While it had been anticipated that certain reforms would require a “lead-in time”, there is concern about the level of implementation to date.
“As recently as last week, reports have come through from a site that hadn’t heard of one of the elements of the agreement…,” stated Dr McNamara, who spoke to MI shortly before the July changeover. “It doesn’t instil huge confidence in it being rolled out in the way we would hope, because every part of that December 2022 agreement with regard to the rostering rules and changes around compensatory rest, are now contractual agreements…. When you hear six months in, some sites are not aware of it, then it does raise concern.”
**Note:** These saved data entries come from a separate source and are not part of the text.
/-- **The trace of two-sided composition**: for `A ∈ End N`, `B ∈ End M` (`M`, `N` free of finite rank) the endomorphism
`f ↦ A ∘ f ∘ B` of `Hom(M, N)` has trace `Tr A · Tr B` — under `Hom(M, N) ≅ M^∨ ⊗ N` it is `B^∨ ⊗ A`, and
`Tr(B^∨ ⊗ A) = Tr B^∨ · Tr A = Tr B · Tr A`. [cite: SerreLinearRepresentations1977, §2.3 (Lemma 2: character of Hom(V, W))] -/
theorem trace_llcomp_comp_lcomp (A : N →ₗ[R] N) (B : M →ₗ[R] M) :
    LinearMap.trace R (M →ₗ[R] N) (LinearMap.llcomp R M N N A ∘ₗ LinearMap.lcomp R N B) =
      LinearMap.trace R N A * LinearMap.trace R M B := by
  let e : Module.Dual R M ⊗[R] N ≃ₗ[R] (M →ₗ[R] N) := dualTensorHomEquiv R M N
  have key : (LinearMap.llcomp R M N N A ∘ₗ LinearMap.lcomp R N B) ∘ₗ e.toLinearMap =
      e.toLinearMap ∘ₗ TensorProduct.map (Module.Dual.transpose (R := R) B) A := by
    refine TensorProduct.ext' fun φ n ↦ ?_
    refine LinearMap.ext fun m ↦ ?_
    simp [e, dualTensorHomEquiv, LinearMap.llcomp_apply, LinearMap.lcomp_apply, Module.Dual.transpose_apply]
  have hconj : LinearMap.llcomp R M N N A ∘ₗ LinearMap.lcomp R N B =
      e.conj (TensorProduct.map (Module.Dual.transpose (R := R) B) A) := by
    rw [LinearEquiv.conj_apply, ← key, LinearMap.comp_assoc, LinearEquiv.comp_coe, LinearEquiv.symm_trans_self,
      LinearEquiv.refl_toLinearMap, LinearMap.comp_id]
  rw [hconj]
  refine (LinearMap.trace_conj' (M := Module.Dual R M ⊗[R] N) (N := M →ₗ[R] N) _ e).trans ?_
  refine (LinearMap.trace_tensorProduct' (M := Module.Dual R M) (N := N) _ _).trans ?_
  rw [mul_comm]
  congr 1
  exact LinearMap.trace_transpose' (R := R) (M := M) B

end TwoSided

/-! ## §3 `|G| · rk Hom_{ℤ_ℓ[G]}(T_ℓ X, T_ℓ Y) = Σ_g χ_ℓ^Y(g) χ_ℓ^X(g⁻¹)` -/

section TateHom

variable {K : Type u} [Field K] (ℓ : ℕ) [Fact ℓ.Prime] {X Y : AbelianVariety K} {G : Type} [Group G] [Fintype G]
  (ρX : G →* End X) (ρY : G →* End Y)

/-- **`|G| · rk_{ℤ_ℓ} (T_ℓ X)^G = Σ_{g ∈ G} Tr(ρ(g) | T_ℓ X)`** for ANY finite-group action `ρ : G → End X` and `ℓ` invertible
in `K` (§1 for `τ = T_ℓ ∘ ρ`; unlike `card_mul_finrank_iInf_eqLocus_eq_sum_trace_tateModuleMap` no endomorphism `N₀` with
`N₀ = Σ_g ρ(g)` has to be named). [cite: SerreLinearRepresentations1977, §2.3] [cite: DokchitserEtAl2022, §3 (additive functor lemma, `F = V_ℓ`)] -/
theorem card_mul_finrank_iInf_eqLocus_tateModuleMap_eq_sum_trace (hℓ : (ℓ : K) ≠ 0) :
    (Fintype.card G : ℤ_[ℓ]) *
        Module.finrank ℤ_[ℓ] (⨅ g : G, LinearMap.eqLocus (tateModuleMap ℓ (End.asHom (ρX g))) LinearMap.id :
          Submodule ℤ_[ℓ] (X.tateModule ℓ)) =
      ∑ g, LinearMap.trace ℤ_[ℓ] (X.tateModule ℓ) (tateModuleMap ℓ (End.asHom (ρX g))) := by
  haveI := X.module_free_tateModule_holds ℓ hℓ
  haveI := module_finite_tateModule_of_cast_ne_zero X ℓ hℓ
  let τ : G →* Module.End ℤ_[ℓ] (X.tateModule ℓ) :=
    { toFun := fun g ↦ tateModuleMap ℓ (End.asHom (ρX g))
      map_one' := tateModuleMap_asHom_map_one ℓ ρX
      map_mul' := tateModuleMap_asHom_map_mul ℓ ρX }
  exact card_mul_finrank_iInf_eqLocus_eq_sum_trace ℓ τ
/-- **Structure of an isomorphism of effective arithmetic divisor monoids, archimedean part included**:
`e (f, t) = (π_* f, σ_* (c · t))` — the bijection `π` of FINITE places (generator to generator), a bijection `σ`
of INFINITE places and positive scalings `c_v` on the factors `ord(O_v^▷) ≅ ℝ_{≥0}` ("archimedean elements to
archimedean elements").  [cite: MochizukiFrdI2008, Thm. 6.4 (iv) p.116] -/
theorem exists_decomposition_monomial (e : EffArithDivisor L₁ ≃+ EffArithDivisor L₂) :
    ∃ (π : FinitePlace L₁ ≃ FinitePlace L₂) (σ : InfinitePlace L₁ ≃ InfinitePlace L₂)
      (c : InfinitePlace L₁ → NNReal), (∀ v, c v ≠ 0) ∧
        (∀ w, e (Finsupp.single w 1, 0) = (Finsupp.single (π w) 1, 0)) ∧
          (∀ D : EffArithDivisor L₁, (e D).1 = Finsupp.equivMapDomain π D.1) ∧
            ∀ (D : EffArithDivisor L₁) (v : InfinitePlace L₁), (e D).2 (σ v) = c v * D.2 v := by
  obtain ⟨π, g, hπ, hD⟩ := exists_decomposition e
  obtain ⟨σ, c, hc, hg⟩ := addEquiv_nnrealPi_monomial g
  exact ⟨π, σ, c, hc, hπ, fun D => by rw [hD], fun D v => by rw [hD]; exact hg D.2 v⟩

/-- The archimedean generator of coordinate `r` at `v` goes to the archimedean generator of coordinate
`c_v · r` at `σ v`. [cite: MochizukiFrdI2008, Thm. 6.4 (iv) p.116] -/
theorem map_arch_single [DecidableEq (InfinitePlace L₁)] [DecidableEq (InfinitePlace L₂)]
    (e : EffArithDivisor L₁ ≃+ EffArithDivisor L₂) {π : FinitePlace L₁ ≃ FinitePlace L₂}
    {σ : InfinitePlace L₁ ≃ InfinitePlace L₂} {c : InfinitePlace L₁ → NNReal}
    (h1 : ∀ D : EffArithDivisor L₁, (e D).1 = Finsupp.equivMapDomain π D.1)
    (h2 : ∀ (D : EffArithDivisor L₁) (v : InfinitePlace L₁), (e D).2 (σ v) = c v * D.2 v)
    (v : InfinitePlace L₁) (r : NNReal) :
    e (0, Pi.single v r) = (0, Pi.single (σ v) (c v * r)) := by
  refine Prod.ext ?_ (funext fun v' => ?_)
  · rw [h1]; exact Finsupp.equivMapDomain_zero
  · obtain ⟨u, rfl⟩ := σ.surjective v'
    rw [h2]
    show c u * (Pi.single v r : InfinitePlace L₁ → NNReal) u =
      (Pi.single (σ v) (c v * r) : InfinitePlace L₂ → NNReal) (σ u)
    by_cases hu : u = v
    · subst hu; rw [Pi.single_eq_same, Pi.single_eq_same]
    · rw [Pi.single_eq_of_ne hu, Pi.single_eq_of_ne (fun h => hu (σ.injective h)), mul_zero]

end EffArithDivisor

/-! ### The same formulas on `Φ^gp = ⊕_v ord(L_v)` for a map restricting to `e` -/

namespace ArithDivisor

variable {L₁ : Type} [Field L₁] [NumberField L₁] {L₂ : Type} [Field L₂] [NumberField L₂]

/-- An additive map `eG : Φ(L₁)^gp → Φ(L₂)^gp` restricting to `e` on `Φ` has archimedean components
`(eG d)(σ v) = c_v · d_v` for EVERY arithmetic divisor `d` (differences of effective ones) — in particular for
principal divisors, `-log|y|_{σ v} = c_v · (-log|x|_v)` whenever `eG (div x) = div y`.
[cite: MochizukiFrdI2008, Thm. 6.4 (iv) p.116] -/
theorem arch_apply_of_restrict (eG : ArithDivisor L₁ →+ ArithDivisor L₂)
    (eE : EffArithDivisor L₁ →+ EffArithDivisor L₂)
    (heG : ∀ D, eG (EffArithDivisor.toArithDivisor L₁ D) = EffArithDivisor.toArithDivisor L₂ (eE D))
    {σ : InfinitePlace L₁ ≃ InfinitePlace L₂} {c : InfinitePlace L₁ → NNReal}
    (h2 : ∀ (D : EffArithDivisor L₁) (v : InfinitePlace L₁), (eE D).2 (σ v) = c v * D.2 v)
    (d : ArithDivisor L₁) (v : InfinitePlace L₁) : (eG d).2 (σ v) = c v * d.2 v := by
  obtain ⟨D, E, rfl⟩ := ArithDivisor.exists_sub_eq L₁ d
  rw [map_sub, heG, heG, Prod.snd_sub, Prod.snd_sub, Pi.sub_apply, Pi.sub_apply,
    EffArithDivisor.toArithDivisor_snd, EffArithDivisor.toArithDivisor_snd, h2, h2,
    EffArithDivisor.toArithDivisor_snd, EffArithDivisor.toArithDivisor_snd]
  push_cast
  ring

/-- Finite components likewise: `(eG d)(π w) = d_w` for every arithmetic divisor `d` (for principal
divisors: `ord_{π w}(y) = ord_w(x)`). [cite: MochizukiFrdI2008, Thm. 6.4 (iv) p.116] -/
theorem fin_apply_of_restrict (eG : ArithDivisor L₁ →+ ArithDivisor L₂)
    (eE : EffArithDivisor L₁ →+ EffArithDivisor L₂)
    (heG : ∀ D, eG (EffArithDivisor.toArithDivisor L₁ D) = EffArithDivisor.toArithDivisor L₂ (eE D))
    {π : FinitePlace L₁ ≃ FinitePlace L₂}
    (h1 : ∀ D : EffArithDivisor L₁, (eE D).1 = Finsupp.equivMapDomain π D.1)
    (d : ArithDivisor L₁) (w : FinitePlace L₁) : (eG d).1 (π w) = d.1 w := by
  obtain ⟨D, E, rfl⟩ := ArithDivisor.exists_sub_eq L₁ d
  rw [map_sub, heG, heG, Prod.fst_sub, Prod.fst_sub, Finsupp.sub_apply, Finsupp.sub_apply,
    EffArithDivisor.toArithDivisor_fst, EffArithDivisor.toArithDivisor_fst, h1, h1,
    Finsupp.equivMapDomain_apply, Finsupp.equivMapDomain_apply, Equiv.symm_apply_apply,
    EffArithDivisor.toArithDivisor_fst, EffArithDivisor.toArithDivisor_fst]

/-- **Scalings versus local degrees**: if `deg₂ ∘ eG = c₀ · deg₁` (the tree's
`exists_arithDegree_comp_eq_mul`: `eG` restricts to `Φ` and carries principal divisors to principal divisors),
then `[L₂,σv : ℝ] · c_v = c₀ · [L₁,v : ℝ]` for every infinite place `v` — evaluate both degrees at the
archimedean generator `(0, δ_v)`.  For `c₀ = 1` (norm preservation, `arith_logNorm_transport`) this reads
`c_v = [L₁,v : ℝ] / [L₂,σv : ℝ] ∈ {1, 2, 1/2}`. [cite: MochizukiFrdI2008, Thm. 6.4 (iv) p.116] -/
theorem mult_mul_scaling_eq (eG : ArithDivisor L₁ →+ ArithDivisor L₂)
    (eE : EffArithDivisor L₁ →+ EffArithDivisor L₂)
    (heG : ∀ D, eG (EffArithDivisor.toArithDivisor L₁ D) = EffArithDivisor.toArithDivisor L₂ (eE D))
    {σ : InfinitePlace L₁ ≃ InfinitePlace L₂} {c : InfinitePlace L₁ → NNReal}
    {π : FinitePlace L₁ ≃ FinitePlace L₂}
    (h1 : ∀ D : EffArithDivisor L₁, (eE D).1 = Finsupp.equivMapDomain π D.1)
    (h2 : ∀ (D : EffArithDivisor L₁) (v : InfinitePlace L₁), (eE D).2 (σ v) = c v * D.2 v)
    {c₀ : ℝ} (hdeg : ∀ d, arithDegree L₂ (eG d) = c₀ * arithDegree L₁ d) (v : InfinitePlace L₁) :
    ((σ v).mult : ℝ) * c v = c₀ * v.mult := by
  classical
  have h := hdeg (EffArithDivisor.toArithDivisor L₁ (0, Pi.single v 1))
  rw [heG] at h
  -- the image of the archimedean generator
  have himg : eE (0, Pi.single v 1) = (0, Pi.single (σ v) (c v)) := by
    refine Prod.ext ?_ (funext fun v' => ?_)
    · rw [h1]; exact Finsupp.equivMapDomain_zero
    · obtain ⟨u, rfl⟩ := σ.surjective v'
      rw [h2]
      show c u * (Pi.single v (1 : NNReal) : InfinitePlace L₁ → NNReal) u =
        (Pi.single (σ v) (c v) : InfinitePlace L₂ → NNReal) (σ u)
      by_cases hu : u = v
      · subst hu; rw [Pi.single_eq_same, Pi.single_eq_same, mul_one]
      · rw [Pi.single_eq_of_ne hu, Pi.single_eq_of_ne (fun h => hu (σ.injective h)), mul_zero]
  have hto : ∀ (L : Type) [Field L] [NumberField L] (t : InfinitePlace L → NNReal),
      EffArithDivisor.toArithDivisor L (0, t) = (0, fun w => (t w : ℝ)) := fun L _ _ t => by
    refine Prod.ext (Finsupp.ext fun w => ?_) (funext fun w => ?_)
    · rw [EffArithDivisor.toArithDivisor_fst]; simp
    · rw [EffArithDivisor.toArithDivisor_snd]
  rw [himg, hto, hto, arithDegree_inf, arithDegree_inf, Finset.sum_eq_single (σ v),
    Finset.sum_eq_single v] at h
  · simpa [Pi.single_eq_same] using h
  · intro w _ hw; rw [Pi.single_eq_of_ne hw]; simp
  · exact fun hv => absurd (Finset.mem_univ v) hv
  · intro w _ hw; rw [Pi.single_eq_of_ne hw]; simp
  · exact fun hv => absurd (Finset.mem_univ (σ v)) hv

end ArithDivisor

/-! ### Multiplicative form (the divisor monoid `Φ(Spec L) = Multiplicative (EffArithDivisor L)` of `C_{K/F}`) -/

namespace EffArithDivisor

variable {L₁ : Type} [Field L₁] [NumberField L₁] {L₂ : Type} [Field L₂] [NumberField L₂]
“When it comes to the compensatory rest days and rostering rules, it has been very hit and miss from the reports,” according to Dr McNamara. She noted there have been legacy rosters in place and suggested the period following the July changeover would be telling.
She emphasised that if there are not enough staff to complete the rosters, human resources or medical manpower “need to recruit into it”.
“I think there is agreement across the board we need more doctors on the floor… this is a way to make sure that those sort of staffing shortages are addressed and can be decided looking at the roster. Can it be staffed without breaking any of these rules and if it can’t, there needs to be active and urgent recruitment.”
The union has been gathering data on implementation of the agreement and will continue pushing for full enactment, according to Dr McNamara. She said it was in the health service’s best interest to implement the agreement as soon as possible. “We do believe that [implementation] will impact on NCHDs’ working lives and should impact positively on their willingness to stay and willingness to return to work in Ireland, but we are by no means finished. That is what the new contract is going to set out to achieve.…”
Currently, there is a weariness among the wider NCHD population, which does not augur well for recruitment
“Everyone is jaded… there is a huge amount of trauma, I think, across the NCHD population,” commented Dr McNamara. “For a lot of them, they have not had a break since Covid. I hate to mention the ‘C’ word, but there is no real let-up. In times gone by, there was a kind of a let-up in terms of activity within healthcare sites over the summer months… the clinical work would be lighter. But right through the year now, there is a huge amount of overcrowding, high attendance rates, and outbreaks of infectious diseases.
“There is no let-up in it really unless people take a career break themselves; there is no natural break. So we do have to build in a sustainable working model for NCHDs so they can work in a way that means they don’t burnout, that they don’t have to be consistently working beyond their means.”
Meanwhile, as to NCHD perspectives on the new public-only consultant contract, Dr McNamara confirmed the views were “mixed” and varied “quite widely” across specialties.
At the IMO’s AGM in April, consultants strongly queried how measures on rostering and work locations will be implemented. While some specialties have broadly welcomed the contract, Dr McNamara said this did not negate the need to address the outstanding concerns of others.
“The concerns that certain specialties have about the public-only contract need to be addressed because there is a huge urgency to recruit into those specialties as well at consultant level.”